*Instructions to follow*. Return the records that follow, unchanged and complete.

*Dataset excerpts*.

/-- **`∫_r^∞ ρ e^{-ρ²/c} dρ = (c/2) e^{-r²/c}`** for `c > 0`, `r ≥ 0`, and the integrand is
integrable on `(r, ∞)`. [folklore] -/
theorem integral_Ioi_mul_exp_neg_sq_div {c : ℝ} (hc : 0 < c) {r : ℝ} (hr : 0 ≤ r) :
    (∫ ρ in Ioi r, ρ * Real.exp (-(ρ ^ 2 / c))) = c / 2 * Real.exp (-(r ^ 2 / c)) ∧
      IntegrableOn (fun ρ : ℝ => ρ * Real.exp (-(ρ ^ 2 / c))) (Ioi r) := by
  have hderiv : ∀ x ∈ Ici r, HasDerivAt (fun ρ : ℝ => -(c / 2) * Real.exp (-(ρ ^ 2 / c)))
      (x * Real.exp (-(x ^ 2 / c))) x := fun x _ => hasDerivAt_exp_neg_sq_div hc.ne' x
  have hpos : ∀ x ∈ Ioi r, 0 ≤ x * Real.exp (-(x ^ 2 / c)) := fun x hx =>
    mul_nonneg (hr.trans (le_of_lt hx)) (Real.exp_pos _).le
  have hlim : Tendsto (fun ρ : ℝ => -(c / 2) * Real.exp (-(ρ ^ 2 / c))) atTop (𝓝 (-(c / 2) * 0)) := by
    refine Tendsto.const_mul _ (Real.tendsto_exp_atBot.comp ?_)
    exact tendsto_neg_atTop_atBot.comp ((tendsto_pow_atTop two_ne_zero).atTop_div_const hc)
  rw [mul_zero] at hlim
  refine ⟨?_, integrableOn_Ioi_deriv_of_nonneg' hderiv hpos hlim⟩
  rw [integral_Ioi_of_hasDerivAt_of_nonneg' hderiv hpos hlim]
  ring

/-- **`∫_r^∞ 4ρ⁻³ dρ = 2/r²`** for `r > 0`, and `ρ⁻³` is integrable on `(r, ∞)`. [folklore] -/
theorem integral_Ioi_four_div_cube {r : ℝ} (hr : 0 < r) :
    (∫ ρ in Ioi r, 4 / ρ ^ 3) = 2 / r ^ 2 ∧ IntegrableOn (fun ρ : ℝ => 4 / ρ ^ 3) (Ioi r) := by
  have hderiv : ∀ x ∈ Ici r, HasDerivAt (fun ρ : ℝ => -2 * (ρ ^ 2)⁻¹) (4 / x ^ 3) x := by
    intro x hx
    have hx0 : x ≠ 0 := (hr.trans_le hx).ne'
    have h := ((hasDerivAt_pow 2 x).inv (pow_ne_zero 2 hx0)).const_mul (-2)
    refine h.congr_deriv ?_
    push_cast
    field_simp
    ring
  have hpos : ∀ x ∈ Ioi r, 0 ≤ 4 / x ^ 3 := fun x hx => by
    have : 0 < x := hr.trans hx
    positivity
  have hlim : Tendsto (fun ρ : ℝ => -2 * (ρ ^ 2)⁻¹) atTop (𝓝 (-2 * 0)) :=
    (tendsto_inv_atTop_zero.comp (tendsto_pow_atTop two_ne_zero)).const_mul _
  rw [mul_zero] at hlim
  refine ⟨?_, integrableOn_Ioi_deriv_of_nonneg' hderiv hpos hlim⟩
  rw [integral_Ioi_of_hasDerivAt_of_nonneg' hderiv hpos hlim]
  field_simp
  ring

/-! ### The kernel bound `∫ ρ (min/max)² Φ ≤ 7/2` -/

/-- The mode kernel `t(r,ρ) = min(r,ρ)/max(r,ρ) ∈ [0, 1]` for `r > 0`, `ρ ≥ 0`. [folklore] -/
theorem ratio_mem_Icc {r ρ : ℝ} (hr : 0 < r) (hρ : 0 ≤ ρ) : min r ρ / max r ρ ∈ Icc (0 : ℝ) 1 := by
  have hmax : 0 < max r ρ := lt_of_lt_of_le hr (le_max_left _ _)
  exact ⟨div_nonneg (le_min hr.le hρ) hmax.le, (div_le_one hmax).2 min_le_max⟩

/-- `t(r,ρ)` is continuous in `ρ` (for `r > 0`). [folklore] -/
theorem continuous_ratio {r : ℝ} (hr : 0 < r) : Continuous fun ρ : ℝ => min r ρ / max r ρ :=
  (continuous_const.min continuous_id).div (continuous_const.max continuous_id)
    fun ρ => (lt_of_lt_of_le hr (le_max_left r ρ)).ne'

/-- `ρ ↦ ρ Φ(ρ)` is integrable on `(0, ∞)` (dominated by `ρ e^{-ρ²/8}`). [folklore] -/
theorem integrableOn_mul_kerWeight : IntegrableOn (fun ρ : ℝ => ρ * kerWeight ρ) (Ioi 0) := by
  refine Integrable.mono' (integral_Ioi_mul_exp_neg_sq_div (c := 8) (by norm_num) le_rfl).2
    ((continuous_id.mul continuous_kerWeight).aestronglyMeasurable) ?_
  refine (ae_restrict_iff' measurableSet_Ioi).2 (Eventually.of_forall fun ρ hρ => ?_)
  rw [Real.norm_of_nonneg (mul_nonneg (le_of_lt hρ) (kerWeight_pos ρ).le)]
  exact mul_le_mul_of_nonneg_left (kerWeight_le_exp ρ) (le_of_lt hρ)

*Result for this exercise*.
/-- **`∫_r^∞ ρ e^{-ρ²/c} dρ = (c/2) e^{-r²/c}`** for `c > 0`, `r ≥ 0`, and the integrand is
integrable on `(r, ∞)`. [folklore] -/
theorem integral_Ioi_mul_exp_neg_sq_div {c : ℝ} (hc : 0 < c) {r : ℝ} (hr : 0 ≤ r) :
    (∫ ρ in Ioi r, ρ * Real.exp (-(ρ ^ 2 / c))) = c / 2 * Real.exp (-(r ^ 2 / c)) ∧
      IntegrableOn (fun ρ : ℝ => ρ * Real.exp (-(ρ ^ 2 / c))) (Ioi r) := by
  have hderiv : ∀ x ∈ Ici r, HasDerivAt (fun ρ : ℝ => -(c / 2) * Real.exp (-(ρ ^ 2 / c)))
      (x * Real.exp (-(x ^ 2 / c))) x := fun x _ => hasDerivAt_exp_neg_sq_div hc.ne' x
  have hpos : ∀ x ∈ Ioi r, 0 ≤ x * Real.exp (-(x ^ 2 / c)) := fun x hx =>
    mul_nonneg (hr.trans (le_of_lt hx)) (Real.exp_pos _).le
  have hlim : Tendsto (fun ρ : ℝ => -(c / 2) * Real.exp (-(ρ ^ 2 / c))) atTop (𝓝 (-(c / 2) * 0)) := by
    refine Tendsto.const_mul _ (Real.tendsto_exp_atBot.comp ?_)
    exact tendsto_neg_atTop_atBot.comp ((tendsto_pow_atTop two_ne_zero).atTop_div_const hc)
  rw [mul_zero] at hlim
  refine ⟨?_, integrableOn_Ioi_deriv_of_nonneg' hderiv hpos hlim⟩
  rw [integral_Ioi_of_hasDerivAt_of_nonneg' hderiv hpos hlim]
  ring

/-- **`∫_r^∞ 4ρ⁻³ dρ = 2/r²`** for `r > 0`, and `ρ⁻³` is integrable on `(r, ∞)`. [folklore] -/
theorem integral_Ioi_four_div_cube {r : ℝ} (hr : 0 < r) :
    (∫ ρ in Ioi r, 4 / ρ ^ 3) = 2 / r ^ 2 ∧ IntegrableOn (fun ρ : ℝ => 4 / ρ ^ 3) (Ioi r) := by
  have hderiv : ∀ x ∈ Ici r, HasDerivAt (fun ρ : ℝ => -2 * (ρ ^ 2)⁻¹) (4 / x ^ 3) x := by
    intro x hx
    have hx0 : x ≠ 0 := (hr.trans_le hx).ne'
    have h := ((hasDerivAt_pow 2 x).inv (pow_ne_zero 2 hx0)).const_mul (-2)
    refine h.congr_deriv ?_
    push_cast
    field_simp
    ring
  have hpos : ∀ x ∈ Ioi r, 0 ≤ 4 / x ^ 3 := fun x hx => by
    have : 0 < x := hr.trans hx
    positivity
  have hlim : Tendsto (fun ρ : ℝ => -2 * (ρ ^ 2)⁻¹) atTop (𝓝 (-2 * 0)) :=
    (tendsto_inv_atTop_zero.comp (tendsto_pow_atTop two_ne_zero)).const_mul _
  rw [mul_zero] at hlim
  refine ⟨?_, integrableOn_Ioi_deriv_of_nonneg' hderiv hpos hlim⟩
  rw [integral_Ioi_of_hasDerivAt_of_nonneg' hderiv hpos hlim]
  field_simp
  ring

/-! ### The kernel bound `∫ ρ (min/max)² Φ ≤ 7/2` -/

/-- The mode kernel `t(r,ρ) = min(r,ρ)/max(r,ρ) ∈ [0, 1]` for `r > 0`, `ρ ≥ 0`. [folklore] -/
theorem ratio_mem_Icc {r ρ : ℝ} (hr : 0 < r) (hρ : 0 ≤ ρ) : min r ρ / max r ρ ∈ Icc (0 : ℝ) 1 := by
  have hmax : 0 < max r ρ := lt_of_lt_of_le hr (le_max_left _ _)
  exact ⟨div_nonneg (le_min hr.le hρ) hmax.le, (div_le_one hmax).2 min_le_max⟩

/-- `t(r,ρ)` is continuous in `ρ` (for `r > 0`). [folklore] -/
theorem continuous_ratio {r : ℝ} (hr : 0 < r) : Continuous fun ρ : ℝ => min r ρ / max r ρ :=
  (continuous_const.min continuous_id).div (continuous_const.max continuous_id)
    fun ρ => (lt_of_lt_of_le hr (le_max_left r ρ)).ne'

/-- `ρ ↦ ρ Φ(ρ)` is integrable on `(0, ∞)` (dominated by `ρ e^{-ρ²/8}`). [folklore] -/
theorem integrableOn_mul_kerWeight : IntegrableOn (fun ρ : ℝ => ρ * kerWeight ρ) (Ioi 0) := by
  refine Integrable.mono' (integral_Ioi_mul_exp_neg_sq_div (c := 8) (by norm_num) le_rfl).2
    ((continuous_id.mul continuous_kerWeight).aestronglyMeasurable) ?_
  refine (ae_restrict_iff' measurableSet_Ioi).2 (Eventually.of_forall fun ρ hρ => ?_)
  rw [Real.norm_of_nonneg (mul_nonneg (le_of_lt hρ) (kerWeight_pos ρ).le)]
  exact mul_le_mul_of_nonneg_left (kerWeight_le_exp ρ) (le_of_lt hρ)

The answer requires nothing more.